Stored items

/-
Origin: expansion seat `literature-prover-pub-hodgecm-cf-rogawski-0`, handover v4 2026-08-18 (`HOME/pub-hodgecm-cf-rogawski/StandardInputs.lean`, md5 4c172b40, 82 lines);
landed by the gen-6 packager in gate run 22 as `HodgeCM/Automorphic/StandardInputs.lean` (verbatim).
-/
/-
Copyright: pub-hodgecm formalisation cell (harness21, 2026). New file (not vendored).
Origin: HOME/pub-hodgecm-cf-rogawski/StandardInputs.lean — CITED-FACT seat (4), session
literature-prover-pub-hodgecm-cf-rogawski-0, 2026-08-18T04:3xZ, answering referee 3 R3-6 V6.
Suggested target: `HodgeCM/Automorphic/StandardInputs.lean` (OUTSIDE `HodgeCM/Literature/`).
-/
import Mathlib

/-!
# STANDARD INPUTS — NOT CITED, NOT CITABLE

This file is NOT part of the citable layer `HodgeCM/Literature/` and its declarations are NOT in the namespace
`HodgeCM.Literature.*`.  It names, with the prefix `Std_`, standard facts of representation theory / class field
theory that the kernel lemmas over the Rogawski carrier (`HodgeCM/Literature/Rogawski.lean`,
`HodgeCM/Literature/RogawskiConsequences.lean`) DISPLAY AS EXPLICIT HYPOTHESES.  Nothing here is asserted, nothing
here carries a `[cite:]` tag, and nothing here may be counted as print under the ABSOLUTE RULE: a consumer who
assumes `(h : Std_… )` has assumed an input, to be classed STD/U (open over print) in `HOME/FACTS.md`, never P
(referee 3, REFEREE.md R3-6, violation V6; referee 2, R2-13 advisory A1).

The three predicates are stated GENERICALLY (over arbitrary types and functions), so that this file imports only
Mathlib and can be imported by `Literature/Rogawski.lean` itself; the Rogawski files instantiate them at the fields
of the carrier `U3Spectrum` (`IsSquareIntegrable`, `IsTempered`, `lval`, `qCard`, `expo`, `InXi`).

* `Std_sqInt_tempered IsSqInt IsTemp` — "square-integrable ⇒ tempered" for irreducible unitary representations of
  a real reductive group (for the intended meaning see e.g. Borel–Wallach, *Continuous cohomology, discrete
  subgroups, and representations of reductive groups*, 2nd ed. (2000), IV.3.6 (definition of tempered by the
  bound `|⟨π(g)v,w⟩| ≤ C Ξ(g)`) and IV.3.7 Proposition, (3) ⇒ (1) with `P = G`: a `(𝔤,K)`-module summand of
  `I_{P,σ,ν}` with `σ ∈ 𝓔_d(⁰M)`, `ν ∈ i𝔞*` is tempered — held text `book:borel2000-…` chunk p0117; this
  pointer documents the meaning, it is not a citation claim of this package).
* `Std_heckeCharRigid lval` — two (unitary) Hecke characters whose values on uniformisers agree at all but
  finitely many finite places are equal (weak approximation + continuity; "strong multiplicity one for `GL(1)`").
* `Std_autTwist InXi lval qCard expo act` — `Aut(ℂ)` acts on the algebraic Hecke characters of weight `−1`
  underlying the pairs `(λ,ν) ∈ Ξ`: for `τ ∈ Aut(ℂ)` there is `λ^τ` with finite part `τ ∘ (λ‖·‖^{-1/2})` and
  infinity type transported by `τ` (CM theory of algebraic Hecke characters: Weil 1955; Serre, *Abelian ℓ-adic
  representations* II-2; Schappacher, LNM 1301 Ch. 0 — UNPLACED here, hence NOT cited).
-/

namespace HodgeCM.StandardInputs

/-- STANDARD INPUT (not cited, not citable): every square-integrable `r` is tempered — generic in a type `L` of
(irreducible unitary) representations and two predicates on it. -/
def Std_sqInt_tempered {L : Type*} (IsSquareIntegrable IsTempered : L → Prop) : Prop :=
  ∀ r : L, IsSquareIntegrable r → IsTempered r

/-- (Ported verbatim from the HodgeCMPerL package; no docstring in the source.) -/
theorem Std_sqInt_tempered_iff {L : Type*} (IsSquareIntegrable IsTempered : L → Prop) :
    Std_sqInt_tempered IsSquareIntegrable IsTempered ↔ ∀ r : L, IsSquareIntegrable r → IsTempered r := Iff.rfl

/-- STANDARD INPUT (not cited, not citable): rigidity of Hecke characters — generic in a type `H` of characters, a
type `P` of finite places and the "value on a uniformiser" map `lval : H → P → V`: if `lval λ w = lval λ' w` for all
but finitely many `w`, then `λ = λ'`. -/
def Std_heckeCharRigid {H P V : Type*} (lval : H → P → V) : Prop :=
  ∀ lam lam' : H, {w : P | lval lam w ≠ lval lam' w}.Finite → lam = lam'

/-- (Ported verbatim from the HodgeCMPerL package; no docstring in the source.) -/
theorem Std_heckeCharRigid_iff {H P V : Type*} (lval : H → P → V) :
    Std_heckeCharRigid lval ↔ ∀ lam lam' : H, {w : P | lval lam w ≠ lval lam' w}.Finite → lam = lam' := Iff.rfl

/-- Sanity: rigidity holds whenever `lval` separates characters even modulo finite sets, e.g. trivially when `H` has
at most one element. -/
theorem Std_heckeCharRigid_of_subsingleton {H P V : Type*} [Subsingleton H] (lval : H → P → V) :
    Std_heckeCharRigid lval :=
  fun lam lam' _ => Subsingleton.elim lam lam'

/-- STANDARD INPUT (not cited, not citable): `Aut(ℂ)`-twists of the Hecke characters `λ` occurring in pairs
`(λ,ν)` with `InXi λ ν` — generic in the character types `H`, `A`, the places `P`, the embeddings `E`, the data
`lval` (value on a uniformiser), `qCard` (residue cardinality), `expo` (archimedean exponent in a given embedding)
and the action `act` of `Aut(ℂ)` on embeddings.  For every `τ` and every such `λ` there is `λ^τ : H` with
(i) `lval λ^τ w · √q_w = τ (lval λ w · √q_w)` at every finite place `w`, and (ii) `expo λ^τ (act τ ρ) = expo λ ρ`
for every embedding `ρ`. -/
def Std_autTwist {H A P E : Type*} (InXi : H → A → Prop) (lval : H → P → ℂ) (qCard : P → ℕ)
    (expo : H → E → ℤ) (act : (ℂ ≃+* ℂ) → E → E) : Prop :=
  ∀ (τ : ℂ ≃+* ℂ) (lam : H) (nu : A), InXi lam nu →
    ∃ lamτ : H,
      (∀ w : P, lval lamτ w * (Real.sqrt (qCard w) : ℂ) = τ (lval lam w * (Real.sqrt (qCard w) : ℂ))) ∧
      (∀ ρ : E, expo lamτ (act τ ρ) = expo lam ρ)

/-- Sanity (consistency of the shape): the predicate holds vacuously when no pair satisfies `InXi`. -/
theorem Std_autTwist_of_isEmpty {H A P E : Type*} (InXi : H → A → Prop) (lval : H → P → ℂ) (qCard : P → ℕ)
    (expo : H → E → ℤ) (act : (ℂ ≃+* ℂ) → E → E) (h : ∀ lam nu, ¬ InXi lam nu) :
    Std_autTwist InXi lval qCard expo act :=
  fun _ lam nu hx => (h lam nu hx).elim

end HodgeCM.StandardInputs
==
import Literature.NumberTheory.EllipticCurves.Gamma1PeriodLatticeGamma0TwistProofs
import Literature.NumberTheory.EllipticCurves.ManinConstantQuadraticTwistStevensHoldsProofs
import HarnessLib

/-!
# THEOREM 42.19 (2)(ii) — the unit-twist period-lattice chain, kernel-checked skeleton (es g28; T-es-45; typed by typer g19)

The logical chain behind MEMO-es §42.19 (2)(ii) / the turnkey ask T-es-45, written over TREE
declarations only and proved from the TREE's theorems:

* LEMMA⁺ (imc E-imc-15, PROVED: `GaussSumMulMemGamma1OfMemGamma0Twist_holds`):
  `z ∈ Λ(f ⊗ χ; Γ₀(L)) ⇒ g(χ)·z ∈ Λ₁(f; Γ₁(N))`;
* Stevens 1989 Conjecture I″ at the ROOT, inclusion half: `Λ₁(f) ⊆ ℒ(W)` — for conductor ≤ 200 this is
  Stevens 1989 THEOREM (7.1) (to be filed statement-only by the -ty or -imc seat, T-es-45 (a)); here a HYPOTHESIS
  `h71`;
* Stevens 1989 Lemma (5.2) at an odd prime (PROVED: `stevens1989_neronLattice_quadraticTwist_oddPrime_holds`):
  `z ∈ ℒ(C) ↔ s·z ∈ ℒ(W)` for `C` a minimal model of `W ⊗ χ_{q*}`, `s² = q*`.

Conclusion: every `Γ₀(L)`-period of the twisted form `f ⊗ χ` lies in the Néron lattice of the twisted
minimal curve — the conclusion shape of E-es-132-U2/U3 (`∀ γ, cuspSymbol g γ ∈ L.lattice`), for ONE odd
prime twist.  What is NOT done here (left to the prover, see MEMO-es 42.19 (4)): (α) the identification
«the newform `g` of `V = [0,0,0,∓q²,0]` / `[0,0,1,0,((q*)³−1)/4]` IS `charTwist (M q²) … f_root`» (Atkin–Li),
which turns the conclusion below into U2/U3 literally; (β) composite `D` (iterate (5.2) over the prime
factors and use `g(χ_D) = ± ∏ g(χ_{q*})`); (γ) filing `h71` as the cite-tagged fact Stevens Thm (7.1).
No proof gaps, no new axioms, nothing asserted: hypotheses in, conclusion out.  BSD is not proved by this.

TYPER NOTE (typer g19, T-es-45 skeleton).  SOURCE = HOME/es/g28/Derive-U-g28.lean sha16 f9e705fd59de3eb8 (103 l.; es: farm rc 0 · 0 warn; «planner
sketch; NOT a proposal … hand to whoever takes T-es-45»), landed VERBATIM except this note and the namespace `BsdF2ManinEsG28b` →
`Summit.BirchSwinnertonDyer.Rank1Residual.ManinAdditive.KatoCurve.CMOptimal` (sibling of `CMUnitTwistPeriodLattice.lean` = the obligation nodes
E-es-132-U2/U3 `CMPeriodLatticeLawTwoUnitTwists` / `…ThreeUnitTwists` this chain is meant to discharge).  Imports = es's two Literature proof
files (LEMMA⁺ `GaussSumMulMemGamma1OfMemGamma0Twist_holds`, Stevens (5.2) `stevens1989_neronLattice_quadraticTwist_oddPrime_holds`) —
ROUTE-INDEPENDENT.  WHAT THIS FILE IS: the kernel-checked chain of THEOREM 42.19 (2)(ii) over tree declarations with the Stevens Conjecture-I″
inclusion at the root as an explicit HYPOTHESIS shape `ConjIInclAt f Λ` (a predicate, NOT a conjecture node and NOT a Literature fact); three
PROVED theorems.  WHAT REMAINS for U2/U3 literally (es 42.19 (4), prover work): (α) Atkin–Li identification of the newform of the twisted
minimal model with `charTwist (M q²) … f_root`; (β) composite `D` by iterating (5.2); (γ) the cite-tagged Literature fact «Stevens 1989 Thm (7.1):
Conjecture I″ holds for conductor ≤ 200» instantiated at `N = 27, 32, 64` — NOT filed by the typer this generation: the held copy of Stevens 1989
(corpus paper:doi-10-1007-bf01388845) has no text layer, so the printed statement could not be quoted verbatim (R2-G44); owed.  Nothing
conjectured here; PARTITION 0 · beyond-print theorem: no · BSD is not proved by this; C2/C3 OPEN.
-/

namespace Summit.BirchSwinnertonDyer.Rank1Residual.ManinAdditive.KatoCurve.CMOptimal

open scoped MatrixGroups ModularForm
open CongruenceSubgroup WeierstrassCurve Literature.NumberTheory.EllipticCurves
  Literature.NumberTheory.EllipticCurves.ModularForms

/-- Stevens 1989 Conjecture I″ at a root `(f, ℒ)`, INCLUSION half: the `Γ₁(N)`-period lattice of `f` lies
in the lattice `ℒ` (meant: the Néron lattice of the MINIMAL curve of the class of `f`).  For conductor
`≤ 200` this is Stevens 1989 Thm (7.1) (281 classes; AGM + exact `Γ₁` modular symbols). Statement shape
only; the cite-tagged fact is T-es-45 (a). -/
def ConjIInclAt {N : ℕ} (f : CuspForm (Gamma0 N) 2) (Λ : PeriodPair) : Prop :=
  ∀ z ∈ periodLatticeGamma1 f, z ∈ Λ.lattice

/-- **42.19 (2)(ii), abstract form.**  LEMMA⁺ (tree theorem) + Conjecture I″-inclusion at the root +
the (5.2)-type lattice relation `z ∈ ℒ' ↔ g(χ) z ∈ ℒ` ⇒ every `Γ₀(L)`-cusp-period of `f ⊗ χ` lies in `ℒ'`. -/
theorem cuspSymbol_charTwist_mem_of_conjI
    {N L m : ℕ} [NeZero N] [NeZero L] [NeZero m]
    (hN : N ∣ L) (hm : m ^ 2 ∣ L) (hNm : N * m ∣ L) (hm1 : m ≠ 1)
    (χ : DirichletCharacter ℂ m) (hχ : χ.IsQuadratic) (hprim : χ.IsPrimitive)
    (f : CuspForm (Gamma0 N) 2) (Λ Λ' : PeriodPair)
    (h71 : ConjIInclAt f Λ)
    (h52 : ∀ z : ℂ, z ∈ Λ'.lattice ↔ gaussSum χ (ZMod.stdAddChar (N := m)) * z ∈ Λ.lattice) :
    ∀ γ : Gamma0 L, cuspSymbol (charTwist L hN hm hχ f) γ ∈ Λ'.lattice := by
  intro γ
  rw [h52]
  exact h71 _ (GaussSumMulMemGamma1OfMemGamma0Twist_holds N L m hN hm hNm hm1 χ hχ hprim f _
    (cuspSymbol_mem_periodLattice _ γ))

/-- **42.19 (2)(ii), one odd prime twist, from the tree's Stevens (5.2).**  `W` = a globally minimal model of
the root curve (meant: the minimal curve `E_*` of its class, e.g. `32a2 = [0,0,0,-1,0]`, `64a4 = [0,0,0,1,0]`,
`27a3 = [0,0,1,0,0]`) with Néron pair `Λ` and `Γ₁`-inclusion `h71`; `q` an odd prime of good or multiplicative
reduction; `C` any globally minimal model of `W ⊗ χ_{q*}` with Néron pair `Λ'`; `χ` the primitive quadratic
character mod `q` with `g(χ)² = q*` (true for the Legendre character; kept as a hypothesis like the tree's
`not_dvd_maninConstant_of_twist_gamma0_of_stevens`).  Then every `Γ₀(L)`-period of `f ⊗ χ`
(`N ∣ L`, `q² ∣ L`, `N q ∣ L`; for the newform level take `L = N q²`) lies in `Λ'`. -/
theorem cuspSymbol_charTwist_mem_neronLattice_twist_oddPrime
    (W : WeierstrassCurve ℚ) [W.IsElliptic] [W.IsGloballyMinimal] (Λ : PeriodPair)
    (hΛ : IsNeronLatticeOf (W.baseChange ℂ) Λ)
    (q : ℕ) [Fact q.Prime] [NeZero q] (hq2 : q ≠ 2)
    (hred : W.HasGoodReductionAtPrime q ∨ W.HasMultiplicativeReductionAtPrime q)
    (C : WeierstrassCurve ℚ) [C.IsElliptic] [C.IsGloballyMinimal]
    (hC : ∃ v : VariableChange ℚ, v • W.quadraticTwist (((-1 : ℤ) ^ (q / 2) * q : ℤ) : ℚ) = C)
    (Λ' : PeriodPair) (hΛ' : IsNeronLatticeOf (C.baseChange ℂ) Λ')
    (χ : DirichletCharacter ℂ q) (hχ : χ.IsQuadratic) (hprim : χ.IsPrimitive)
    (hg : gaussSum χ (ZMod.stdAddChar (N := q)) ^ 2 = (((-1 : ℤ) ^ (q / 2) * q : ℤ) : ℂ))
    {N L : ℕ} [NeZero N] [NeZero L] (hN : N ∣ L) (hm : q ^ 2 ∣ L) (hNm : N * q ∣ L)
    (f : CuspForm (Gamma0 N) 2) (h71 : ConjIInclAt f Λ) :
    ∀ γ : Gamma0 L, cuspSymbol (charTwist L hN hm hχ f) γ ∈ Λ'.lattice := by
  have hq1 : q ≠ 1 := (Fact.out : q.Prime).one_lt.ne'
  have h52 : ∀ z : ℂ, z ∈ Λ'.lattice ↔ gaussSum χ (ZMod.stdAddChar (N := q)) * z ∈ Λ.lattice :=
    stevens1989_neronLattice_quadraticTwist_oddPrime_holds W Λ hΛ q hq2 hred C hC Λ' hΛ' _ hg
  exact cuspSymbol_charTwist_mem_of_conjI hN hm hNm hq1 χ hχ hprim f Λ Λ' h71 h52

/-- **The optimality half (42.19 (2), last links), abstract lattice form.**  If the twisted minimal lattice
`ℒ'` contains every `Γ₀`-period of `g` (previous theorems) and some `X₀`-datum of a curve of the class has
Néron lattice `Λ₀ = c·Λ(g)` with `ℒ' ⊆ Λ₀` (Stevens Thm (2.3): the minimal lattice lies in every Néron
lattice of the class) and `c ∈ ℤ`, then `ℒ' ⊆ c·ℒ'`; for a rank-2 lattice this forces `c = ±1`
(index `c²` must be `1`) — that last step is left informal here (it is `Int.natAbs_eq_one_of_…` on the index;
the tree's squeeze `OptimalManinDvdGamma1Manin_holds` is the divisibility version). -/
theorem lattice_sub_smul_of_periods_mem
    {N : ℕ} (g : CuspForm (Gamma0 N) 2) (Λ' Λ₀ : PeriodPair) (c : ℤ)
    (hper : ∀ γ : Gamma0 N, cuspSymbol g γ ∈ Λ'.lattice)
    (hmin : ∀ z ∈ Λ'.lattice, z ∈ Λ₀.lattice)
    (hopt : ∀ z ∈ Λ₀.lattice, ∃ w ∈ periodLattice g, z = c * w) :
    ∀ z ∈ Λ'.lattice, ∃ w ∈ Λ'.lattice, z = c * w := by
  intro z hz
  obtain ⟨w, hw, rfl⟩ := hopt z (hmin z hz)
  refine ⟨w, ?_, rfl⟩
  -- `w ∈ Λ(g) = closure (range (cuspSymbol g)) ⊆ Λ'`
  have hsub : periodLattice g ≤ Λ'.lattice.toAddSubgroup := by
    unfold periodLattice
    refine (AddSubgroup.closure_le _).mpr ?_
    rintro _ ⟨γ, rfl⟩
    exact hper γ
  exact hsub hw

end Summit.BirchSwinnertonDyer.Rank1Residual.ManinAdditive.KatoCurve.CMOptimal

= Assignment =
Copy, exactly and only, the lines above that begin with the one containing "f, z ∈ Λ.lattice" and finish with the one containing "(h52 : ∀ z : ℂ, z".

= Written response =
  ∀ z ∈ periodLatticeGamma1 f, z ∈ Λ.lattice

/-- **42.19 (2)(ii), abstract form.**  LEMMA⁺ (tree theorem) + Conjecture I″-inclusion at the root +
the (5.2)-type lattice relation `z ∈ ℒ' ↔ g(χ) z ∈ ℒ` ⇒ every `Γ₀(L)`-cusp-period of `f ⊗ χ` lies in `ℒ'`. -/
theorem cuspSymbol_charTwist_mem_of_conjI
    {N L m : ℕ} [NeZero N] [NeZero L] [NeZero m]
    (hN : N ∣ L) (hm : m ^ 2 ∣ L) (hNm : N * m ∣ L) (hm1 : m ≠ 1)
    (χ : DirichletCharacter ℂ m) (hχ : χ.IsQuadratic) (hprim : χ.IsPrimitive)
    (f : CuspForm (Gamma0 N) 2) (Λ Λ' : PeriodPair)
    (h71 : ConjIInclAt f Λ)
    (h52 : ∀ z : ℂ, z ∈ Λ'.lattice ↔ gaussSum χ (ZMod.stdAddChar (N := m)) * z ∈ Λ.lattice) :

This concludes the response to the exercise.